(Stored data entries)
Segment Open
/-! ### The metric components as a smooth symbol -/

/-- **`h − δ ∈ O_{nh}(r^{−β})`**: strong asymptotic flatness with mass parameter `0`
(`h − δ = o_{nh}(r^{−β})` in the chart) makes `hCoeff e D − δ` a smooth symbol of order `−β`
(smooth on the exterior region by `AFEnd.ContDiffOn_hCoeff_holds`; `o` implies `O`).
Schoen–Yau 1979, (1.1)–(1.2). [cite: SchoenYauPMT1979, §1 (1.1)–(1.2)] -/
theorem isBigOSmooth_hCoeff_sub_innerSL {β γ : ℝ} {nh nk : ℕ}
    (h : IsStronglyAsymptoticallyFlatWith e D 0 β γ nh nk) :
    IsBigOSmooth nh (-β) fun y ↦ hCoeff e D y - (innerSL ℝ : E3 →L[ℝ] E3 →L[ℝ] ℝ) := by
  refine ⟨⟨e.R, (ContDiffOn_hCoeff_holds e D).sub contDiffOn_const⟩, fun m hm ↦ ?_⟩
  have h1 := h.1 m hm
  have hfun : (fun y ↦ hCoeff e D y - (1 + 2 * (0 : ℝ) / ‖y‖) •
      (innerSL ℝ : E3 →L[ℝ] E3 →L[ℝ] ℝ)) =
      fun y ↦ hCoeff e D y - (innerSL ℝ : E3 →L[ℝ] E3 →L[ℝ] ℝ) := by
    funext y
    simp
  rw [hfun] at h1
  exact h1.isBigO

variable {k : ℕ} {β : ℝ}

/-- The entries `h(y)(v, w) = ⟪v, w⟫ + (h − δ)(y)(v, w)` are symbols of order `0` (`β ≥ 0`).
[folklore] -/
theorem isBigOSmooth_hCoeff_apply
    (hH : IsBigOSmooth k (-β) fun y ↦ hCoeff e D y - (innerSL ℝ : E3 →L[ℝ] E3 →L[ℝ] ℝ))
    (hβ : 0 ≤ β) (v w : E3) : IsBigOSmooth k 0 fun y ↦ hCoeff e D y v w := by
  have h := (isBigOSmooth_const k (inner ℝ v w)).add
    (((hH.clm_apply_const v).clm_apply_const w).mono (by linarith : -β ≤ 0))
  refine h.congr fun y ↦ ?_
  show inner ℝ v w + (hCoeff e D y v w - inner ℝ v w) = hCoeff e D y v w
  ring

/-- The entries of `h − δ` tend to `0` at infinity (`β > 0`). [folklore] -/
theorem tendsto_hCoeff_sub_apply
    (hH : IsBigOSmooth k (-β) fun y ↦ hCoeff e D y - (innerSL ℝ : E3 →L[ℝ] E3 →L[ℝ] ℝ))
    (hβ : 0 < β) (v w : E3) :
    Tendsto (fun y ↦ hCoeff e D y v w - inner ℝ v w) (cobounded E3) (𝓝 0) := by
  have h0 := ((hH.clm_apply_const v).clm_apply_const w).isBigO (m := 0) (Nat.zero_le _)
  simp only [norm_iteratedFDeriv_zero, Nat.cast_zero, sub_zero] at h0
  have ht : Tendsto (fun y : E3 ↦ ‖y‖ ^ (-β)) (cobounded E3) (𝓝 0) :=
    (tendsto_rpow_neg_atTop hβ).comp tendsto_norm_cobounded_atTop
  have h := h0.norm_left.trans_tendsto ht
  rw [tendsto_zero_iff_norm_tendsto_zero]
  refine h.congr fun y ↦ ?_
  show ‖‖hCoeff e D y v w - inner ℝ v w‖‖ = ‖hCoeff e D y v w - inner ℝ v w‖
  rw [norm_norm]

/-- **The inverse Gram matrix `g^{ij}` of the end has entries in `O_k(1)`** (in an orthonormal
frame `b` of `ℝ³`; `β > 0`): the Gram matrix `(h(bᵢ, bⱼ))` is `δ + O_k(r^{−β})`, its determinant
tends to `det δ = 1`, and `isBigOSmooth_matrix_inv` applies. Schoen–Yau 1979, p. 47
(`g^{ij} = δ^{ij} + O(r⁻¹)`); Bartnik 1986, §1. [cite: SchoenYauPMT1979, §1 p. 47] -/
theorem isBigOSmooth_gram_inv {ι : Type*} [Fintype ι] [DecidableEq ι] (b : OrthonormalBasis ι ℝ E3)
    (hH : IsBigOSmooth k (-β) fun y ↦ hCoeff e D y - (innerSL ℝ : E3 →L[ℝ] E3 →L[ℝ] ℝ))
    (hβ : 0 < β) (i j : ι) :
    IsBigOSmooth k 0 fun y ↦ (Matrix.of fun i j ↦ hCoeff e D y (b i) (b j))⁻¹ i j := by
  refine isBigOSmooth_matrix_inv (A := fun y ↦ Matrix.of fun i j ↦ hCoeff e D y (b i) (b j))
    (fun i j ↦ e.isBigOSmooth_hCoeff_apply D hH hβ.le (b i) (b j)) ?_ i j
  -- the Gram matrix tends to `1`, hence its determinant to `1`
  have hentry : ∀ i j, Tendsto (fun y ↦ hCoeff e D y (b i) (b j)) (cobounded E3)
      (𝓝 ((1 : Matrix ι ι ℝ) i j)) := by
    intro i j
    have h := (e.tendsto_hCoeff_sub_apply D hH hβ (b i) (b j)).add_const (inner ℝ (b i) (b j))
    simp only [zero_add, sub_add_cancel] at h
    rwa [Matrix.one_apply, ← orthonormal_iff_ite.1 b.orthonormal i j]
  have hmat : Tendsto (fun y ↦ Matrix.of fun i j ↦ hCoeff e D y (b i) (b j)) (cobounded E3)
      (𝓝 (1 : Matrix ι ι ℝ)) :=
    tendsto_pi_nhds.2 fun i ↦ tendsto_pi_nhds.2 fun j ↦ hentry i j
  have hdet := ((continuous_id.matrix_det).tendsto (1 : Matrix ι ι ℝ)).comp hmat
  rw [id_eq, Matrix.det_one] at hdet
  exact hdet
Segment Closed
Segment Open
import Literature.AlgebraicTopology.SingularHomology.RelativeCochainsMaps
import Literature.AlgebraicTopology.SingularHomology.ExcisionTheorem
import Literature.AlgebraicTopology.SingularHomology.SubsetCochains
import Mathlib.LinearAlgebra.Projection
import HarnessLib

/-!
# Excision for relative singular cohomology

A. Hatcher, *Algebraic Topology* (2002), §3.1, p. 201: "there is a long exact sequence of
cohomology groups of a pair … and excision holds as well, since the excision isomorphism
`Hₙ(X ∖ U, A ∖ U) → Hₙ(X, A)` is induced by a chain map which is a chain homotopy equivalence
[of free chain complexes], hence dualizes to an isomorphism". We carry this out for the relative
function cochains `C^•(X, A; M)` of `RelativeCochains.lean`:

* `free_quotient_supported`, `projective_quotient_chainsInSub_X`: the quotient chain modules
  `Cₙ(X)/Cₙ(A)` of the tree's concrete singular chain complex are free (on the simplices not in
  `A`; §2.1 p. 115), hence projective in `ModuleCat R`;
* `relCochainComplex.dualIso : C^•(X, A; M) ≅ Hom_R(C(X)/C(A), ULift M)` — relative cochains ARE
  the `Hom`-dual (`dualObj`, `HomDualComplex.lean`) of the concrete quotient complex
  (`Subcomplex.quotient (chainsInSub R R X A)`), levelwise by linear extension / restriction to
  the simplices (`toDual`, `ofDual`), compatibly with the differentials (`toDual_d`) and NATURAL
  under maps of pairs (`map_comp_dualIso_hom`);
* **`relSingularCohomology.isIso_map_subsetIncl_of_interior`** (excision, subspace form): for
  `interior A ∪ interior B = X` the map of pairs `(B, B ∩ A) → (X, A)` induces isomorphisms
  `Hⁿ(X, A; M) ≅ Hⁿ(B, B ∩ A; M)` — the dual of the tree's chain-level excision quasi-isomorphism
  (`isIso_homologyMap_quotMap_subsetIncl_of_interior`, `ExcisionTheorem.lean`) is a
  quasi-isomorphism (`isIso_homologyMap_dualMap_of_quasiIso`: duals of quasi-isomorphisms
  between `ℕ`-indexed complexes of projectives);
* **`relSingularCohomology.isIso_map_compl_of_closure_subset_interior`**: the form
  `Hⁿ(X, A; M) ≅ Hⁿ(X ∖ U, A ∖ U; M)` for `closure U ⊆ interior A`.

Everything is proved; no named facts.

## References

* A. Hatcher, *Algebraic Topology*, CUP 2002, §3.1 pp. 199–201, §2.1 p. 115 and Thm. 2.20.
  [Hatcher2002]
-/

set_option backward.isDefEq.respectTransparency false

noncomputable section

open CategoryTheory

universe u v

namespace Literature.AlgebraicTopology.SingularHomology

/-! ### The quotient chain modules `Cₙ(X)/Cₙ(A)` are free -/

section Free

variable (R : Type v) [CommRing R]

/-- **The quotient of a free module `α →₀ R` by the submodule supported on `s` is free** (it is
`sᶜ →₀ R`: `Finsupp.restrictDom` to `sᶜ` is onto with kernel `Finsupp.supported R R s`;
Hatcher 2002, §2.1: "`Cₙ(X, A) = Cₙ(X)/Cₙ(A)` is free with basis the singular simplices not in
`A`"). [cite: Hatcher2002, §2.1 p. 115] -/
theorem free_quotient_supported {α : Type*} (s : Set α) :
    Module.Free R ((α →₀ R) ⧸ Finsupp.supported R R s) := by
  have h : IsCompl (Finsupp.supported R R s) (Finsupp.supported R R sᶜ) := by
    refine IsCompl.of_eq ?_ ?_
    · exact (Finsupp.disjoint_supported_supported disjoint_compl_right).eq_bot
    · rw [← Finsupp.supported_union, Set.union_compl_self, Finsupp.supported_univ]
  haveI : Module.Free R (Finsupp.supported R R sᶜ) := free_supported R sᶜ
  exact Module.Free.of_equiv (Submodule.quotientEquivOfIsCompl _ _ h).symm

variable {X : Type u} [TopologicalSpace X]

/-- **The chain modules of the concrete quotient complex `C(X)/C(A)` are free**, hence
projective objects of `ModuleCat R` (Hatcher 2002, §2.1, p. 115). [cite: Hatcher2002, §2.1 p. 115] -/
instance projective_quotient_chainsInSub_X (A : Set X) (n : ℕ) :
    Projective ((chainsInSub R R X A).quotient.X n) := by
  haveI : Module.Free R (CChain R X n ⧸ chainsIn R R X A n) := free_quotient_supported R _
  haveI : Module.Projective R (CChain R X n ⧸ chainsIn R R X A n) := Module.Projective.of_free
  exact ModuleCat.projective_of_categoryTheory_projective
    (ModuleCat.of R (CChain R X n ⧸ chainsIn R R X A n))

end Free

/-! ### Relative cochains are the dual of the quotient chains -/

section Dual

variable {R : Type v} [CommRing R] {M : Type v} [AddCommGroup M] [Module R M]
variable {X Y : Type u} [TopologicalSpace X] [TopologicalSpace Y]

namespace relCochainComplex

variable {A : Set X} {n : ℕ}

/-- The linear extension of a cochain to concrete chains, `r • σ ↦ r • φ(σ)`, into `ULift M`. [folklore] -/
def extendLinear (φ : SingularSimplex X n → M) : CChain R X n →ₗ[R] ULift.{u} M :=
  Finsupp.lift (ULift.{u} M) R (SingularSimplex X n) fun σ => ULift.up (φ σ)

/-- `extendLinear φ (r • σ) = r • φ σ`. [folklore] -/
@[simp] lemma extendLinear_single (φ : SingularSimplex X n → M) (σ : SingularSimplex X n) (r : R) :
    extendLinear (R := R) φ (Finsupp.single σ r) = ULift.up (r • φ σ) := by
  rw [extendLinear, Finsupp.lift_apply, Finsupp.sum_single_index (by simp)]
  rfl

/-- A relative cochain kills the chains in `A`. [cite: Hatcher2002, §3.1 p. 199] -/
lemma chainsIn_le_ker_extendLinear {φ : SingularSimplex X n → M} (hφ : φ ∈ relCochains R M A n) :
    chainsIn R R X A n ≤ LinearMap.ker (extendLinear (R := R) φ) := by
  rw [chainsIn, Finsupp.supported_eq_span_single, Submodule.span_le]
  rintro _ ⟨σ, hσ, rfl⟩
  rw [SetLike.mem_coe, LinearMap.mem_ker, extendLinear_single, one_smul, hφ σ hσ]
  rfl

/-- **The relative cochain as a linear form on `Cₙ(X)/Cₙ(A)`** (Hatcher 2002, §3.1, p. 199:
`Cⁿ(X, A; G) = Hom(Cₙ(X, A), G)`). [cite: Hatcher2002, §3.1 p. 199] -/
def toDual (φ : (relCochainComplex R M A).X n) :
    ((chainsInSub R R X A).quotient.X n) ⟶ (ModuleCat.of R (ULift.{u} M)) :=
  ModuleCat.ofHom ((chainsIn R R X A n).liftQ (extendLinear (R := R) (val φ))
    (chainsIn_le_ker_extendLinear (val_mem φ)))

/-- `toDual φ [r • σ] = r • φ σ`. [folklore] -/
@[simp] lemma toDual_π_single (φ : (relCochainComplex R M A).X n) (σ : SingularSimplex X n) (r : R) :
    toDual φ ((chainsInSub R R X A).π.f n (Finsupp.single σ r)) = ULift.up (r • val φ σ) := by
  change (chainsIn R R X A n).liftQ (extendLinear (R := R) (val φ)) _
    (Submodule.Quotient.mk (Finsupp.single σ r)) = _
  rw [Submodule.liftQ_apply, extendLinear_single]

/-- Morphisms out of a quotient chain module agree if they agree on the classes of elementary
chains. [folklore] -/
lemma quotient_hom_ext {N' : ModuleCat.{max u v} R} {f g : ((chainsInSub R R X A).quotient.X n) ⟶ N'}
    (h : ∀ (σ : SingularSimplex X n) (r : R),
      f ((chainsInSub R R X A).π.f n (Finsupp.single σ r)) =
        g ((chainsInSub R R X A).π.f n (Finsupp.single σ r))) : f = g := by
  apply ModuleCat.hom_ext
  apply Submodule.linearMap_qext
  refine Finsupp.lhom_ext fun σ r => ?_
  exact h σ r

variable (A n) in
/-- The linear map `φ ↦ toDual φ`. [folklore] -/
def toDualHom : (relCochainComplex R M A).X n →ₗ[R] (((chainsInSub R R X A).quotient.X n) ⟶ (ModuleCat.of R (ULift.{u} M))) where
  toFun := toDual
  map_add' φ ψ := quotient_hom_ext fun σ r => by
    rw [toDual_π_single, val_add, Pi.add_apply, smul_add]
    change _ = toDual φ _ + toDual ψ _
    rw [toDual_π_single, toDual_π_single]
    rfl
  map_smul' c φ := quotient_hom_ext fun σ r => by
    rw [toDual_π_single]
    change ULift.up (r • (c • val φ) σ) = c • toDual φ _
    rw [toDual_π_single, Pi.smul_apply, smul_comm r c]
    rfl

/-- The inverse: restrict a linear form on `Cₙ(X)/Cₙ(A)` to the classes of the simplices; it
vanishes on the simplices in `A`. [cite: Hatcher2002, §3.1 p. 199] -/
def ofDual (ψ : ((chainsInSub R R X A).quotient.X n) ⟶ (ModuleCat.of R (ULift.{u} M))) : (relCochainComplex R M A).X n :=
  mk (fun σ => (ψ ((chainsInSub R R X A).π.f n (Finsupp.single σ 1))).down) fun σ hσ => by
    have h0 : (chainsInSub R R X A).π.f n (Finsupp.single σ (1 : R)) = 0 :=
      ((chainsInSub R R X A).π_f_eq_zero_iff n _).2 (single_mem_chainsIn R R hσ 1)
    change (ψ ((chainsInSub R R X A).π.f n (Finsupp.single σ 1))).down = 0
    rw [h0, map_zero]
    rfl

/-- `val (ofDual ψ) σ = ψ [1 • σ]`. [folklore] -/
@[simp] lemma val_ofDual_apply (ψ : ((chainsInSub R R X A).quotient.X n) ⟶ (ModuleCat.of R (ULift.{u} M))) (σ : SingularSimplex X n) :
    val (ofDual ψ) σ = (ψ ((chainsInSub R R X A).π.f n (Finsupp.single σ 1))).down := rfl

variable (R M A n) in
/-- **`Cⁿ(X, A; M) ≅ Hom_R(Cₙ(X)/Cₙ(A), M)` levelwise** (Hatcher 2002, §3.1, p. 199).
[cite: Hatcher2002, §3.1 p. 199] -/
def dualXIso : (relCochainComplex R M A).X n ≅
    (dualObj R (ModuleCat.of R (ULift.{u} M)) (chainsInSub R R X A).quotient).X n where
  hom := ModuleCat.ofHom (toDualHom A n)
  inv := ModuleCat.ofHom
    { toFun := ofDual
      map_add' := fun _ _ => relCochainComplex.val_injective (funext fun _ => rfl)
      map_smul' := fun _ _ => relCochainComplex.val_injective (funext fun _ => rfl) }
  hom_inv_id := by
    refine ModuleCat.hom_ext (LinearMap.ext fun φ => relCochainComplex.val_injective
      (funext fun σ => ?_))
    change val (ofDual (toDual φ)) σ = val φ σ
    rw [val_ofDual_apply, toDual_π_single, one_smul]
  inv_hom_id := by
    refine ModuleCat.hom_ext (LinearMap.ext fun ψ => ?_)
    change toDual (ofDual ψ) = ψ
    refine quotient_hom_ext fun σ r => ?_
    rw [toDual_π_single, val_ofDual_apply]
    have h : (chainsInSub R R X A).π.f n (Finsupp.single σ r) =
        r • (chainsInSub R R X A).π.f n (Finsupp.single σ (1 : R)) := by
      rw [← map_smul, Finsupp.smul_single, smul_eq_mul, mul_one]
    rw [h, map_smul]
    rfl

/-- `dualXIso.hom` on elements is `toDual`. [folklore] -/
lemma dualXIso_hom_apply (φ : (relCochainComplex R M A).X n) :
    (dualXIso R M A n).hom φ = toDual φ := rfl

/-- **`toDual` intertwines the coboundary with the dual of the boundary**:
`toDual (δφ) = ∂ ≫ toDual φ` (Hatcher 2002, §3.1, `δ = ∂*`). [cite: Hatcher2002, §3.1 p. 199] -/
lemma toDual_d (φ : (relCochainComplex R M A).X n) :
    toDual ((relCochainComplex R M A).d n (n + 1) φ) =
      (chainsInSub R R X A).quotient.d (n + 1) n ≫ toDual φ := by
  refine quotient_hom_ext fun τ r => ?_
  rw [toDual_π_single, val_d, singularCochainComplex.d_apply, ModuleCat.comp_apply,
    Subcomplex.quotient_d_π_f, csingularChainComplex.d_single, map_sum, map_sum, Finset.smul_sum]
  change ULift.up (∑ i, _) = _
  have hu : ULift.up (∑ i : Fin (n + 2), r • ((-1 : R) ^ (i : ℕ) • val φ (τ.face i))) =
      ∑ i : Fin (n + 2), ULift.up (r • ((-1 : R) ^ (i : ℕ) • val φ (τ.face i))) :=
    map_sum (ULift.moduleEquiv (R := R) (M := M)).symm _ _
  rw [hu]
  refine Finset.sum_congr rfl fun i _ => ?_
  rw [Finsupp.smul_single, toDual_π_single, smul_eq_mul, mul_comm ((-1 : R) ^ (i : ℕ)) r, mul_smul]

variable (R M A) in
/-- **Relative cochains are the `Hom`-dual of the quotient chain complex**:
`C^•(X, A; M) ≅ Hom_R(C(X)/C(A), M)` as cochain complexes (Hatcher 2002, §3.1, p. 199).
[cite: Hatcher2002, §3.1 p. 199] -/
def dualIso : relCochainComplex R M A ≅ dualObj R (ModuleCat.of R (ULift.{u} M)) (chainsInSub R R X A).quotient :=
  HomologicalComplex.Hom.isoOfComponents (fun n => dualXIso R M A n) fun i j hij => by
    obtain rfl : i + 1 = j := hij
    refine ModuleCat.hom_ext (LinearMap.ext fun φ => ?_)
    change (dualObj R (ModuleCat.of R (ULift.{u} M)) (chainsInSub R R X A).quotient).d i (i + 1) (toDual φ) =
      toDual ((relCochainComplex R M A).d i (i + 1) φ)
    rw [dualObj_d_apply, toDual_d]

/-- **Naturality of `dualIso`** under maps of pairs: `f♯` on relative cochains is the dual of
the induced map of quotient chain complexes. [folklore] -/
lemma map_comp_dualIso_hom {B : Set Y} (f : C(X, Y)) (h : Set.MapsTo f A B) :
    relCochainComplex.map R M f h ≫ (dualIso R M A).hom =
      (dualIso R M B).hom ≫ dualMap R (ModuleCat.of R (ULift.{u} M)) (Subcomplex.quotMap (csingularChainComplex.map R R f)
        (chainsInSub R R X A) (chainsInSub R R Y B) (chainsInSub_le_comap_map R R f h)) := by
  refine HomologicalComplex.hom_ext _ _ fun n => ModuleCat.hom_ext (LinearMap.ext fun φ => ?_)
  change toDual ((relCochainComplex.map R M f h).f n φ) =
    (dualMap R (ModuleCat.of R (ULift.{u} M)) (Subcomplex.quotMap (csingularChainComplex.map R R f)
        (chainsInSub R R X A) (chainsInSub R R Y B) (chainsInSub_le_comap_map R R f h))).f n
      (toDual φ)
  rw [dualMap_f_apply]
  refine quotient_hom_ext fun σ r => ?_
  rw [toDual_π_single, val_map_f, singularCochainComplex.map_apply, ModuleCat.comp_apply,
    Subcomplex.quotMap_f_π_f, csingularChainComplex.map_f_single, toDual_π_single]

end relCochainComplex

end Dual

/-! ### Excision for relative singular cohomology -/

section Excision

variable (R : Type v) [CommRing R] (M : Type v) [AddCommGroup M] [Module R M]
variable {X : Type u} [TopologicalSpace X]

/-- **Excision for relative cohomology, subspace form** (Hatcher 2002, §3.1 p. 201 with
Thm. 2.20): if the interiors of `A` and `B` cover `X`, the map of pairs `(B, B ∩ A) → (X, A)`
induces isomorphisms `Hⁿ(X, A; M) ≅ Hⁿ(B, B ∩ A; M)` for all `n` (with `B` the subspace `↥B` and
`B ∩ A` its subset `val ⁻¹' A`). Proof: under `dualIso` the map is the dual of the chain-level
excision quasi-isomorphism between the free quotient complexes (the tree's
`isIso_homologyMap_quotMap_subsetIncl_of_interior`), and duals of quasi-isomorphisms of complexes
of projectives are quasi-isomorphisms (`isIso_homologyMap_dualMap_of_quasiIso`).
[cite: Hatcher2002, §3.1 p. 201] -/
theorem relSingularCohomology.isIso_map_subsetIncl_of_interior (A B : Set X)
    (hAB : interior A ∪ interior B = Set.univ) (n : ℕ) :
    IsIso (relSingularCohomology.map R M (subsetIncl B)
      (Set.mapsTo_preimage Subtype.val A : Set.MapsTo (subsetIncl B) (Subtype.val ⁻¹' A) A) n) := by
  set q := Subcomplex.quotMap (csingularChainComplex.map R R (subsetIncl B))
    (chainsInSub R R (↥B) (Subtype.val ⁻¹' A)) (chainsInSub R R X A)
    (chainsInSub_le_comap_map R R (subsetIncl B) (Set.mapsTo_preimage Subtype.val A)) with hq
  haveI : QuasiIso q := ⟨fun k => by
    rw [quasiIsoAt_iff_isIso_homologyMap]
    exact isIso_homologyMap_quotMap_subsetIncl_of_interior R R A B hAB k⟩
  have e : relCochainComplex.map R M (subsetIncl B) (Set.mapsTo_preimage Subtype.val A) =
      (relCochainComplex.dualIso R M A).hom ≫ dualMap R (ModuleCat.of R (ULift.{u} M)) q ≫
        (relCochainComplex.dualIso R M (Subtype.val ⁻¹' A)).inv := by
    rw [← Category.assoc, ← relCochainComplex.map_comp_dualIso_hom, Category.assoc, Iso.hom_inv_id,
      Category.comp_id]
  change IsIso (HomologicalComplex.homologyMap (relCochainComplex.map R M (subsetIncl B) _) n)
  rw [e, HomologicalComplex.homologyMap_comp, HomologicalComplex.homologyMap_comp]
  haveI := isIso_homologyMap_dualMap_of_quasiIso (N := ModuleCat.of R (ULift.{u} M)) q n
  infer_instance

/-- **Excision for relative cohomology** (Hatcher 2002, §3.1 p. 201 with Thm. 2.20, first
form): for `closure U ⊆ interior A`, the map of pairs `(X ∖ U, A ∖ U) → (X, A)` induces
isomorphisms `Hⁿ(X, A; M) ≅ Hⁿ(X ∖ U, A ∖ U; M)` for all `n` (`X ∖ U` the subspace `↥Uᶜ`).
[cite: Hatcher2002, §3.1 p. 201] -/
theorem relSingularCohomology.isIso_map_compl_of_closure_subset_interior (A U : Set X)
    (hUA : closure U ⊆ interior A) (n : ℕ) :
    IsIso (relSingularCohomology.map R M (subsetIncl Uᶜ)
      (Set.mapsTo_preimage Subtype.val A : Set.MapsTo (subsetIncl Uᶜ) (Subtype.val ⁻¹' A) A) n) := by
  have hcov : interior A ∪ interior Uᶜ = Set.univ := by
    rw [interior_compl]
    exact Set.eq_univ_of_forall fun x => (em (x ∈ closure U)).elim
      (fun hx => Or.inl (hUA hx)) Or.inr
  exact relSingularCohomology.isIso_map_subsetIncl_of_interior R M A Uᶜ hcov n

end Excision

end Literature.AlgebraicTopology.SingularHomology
Segment Closed
= Task goal =
The answer must be all the lines above that hold the word "section".

= Task answer =
noncomputable section
section Free
section Dual
section Excision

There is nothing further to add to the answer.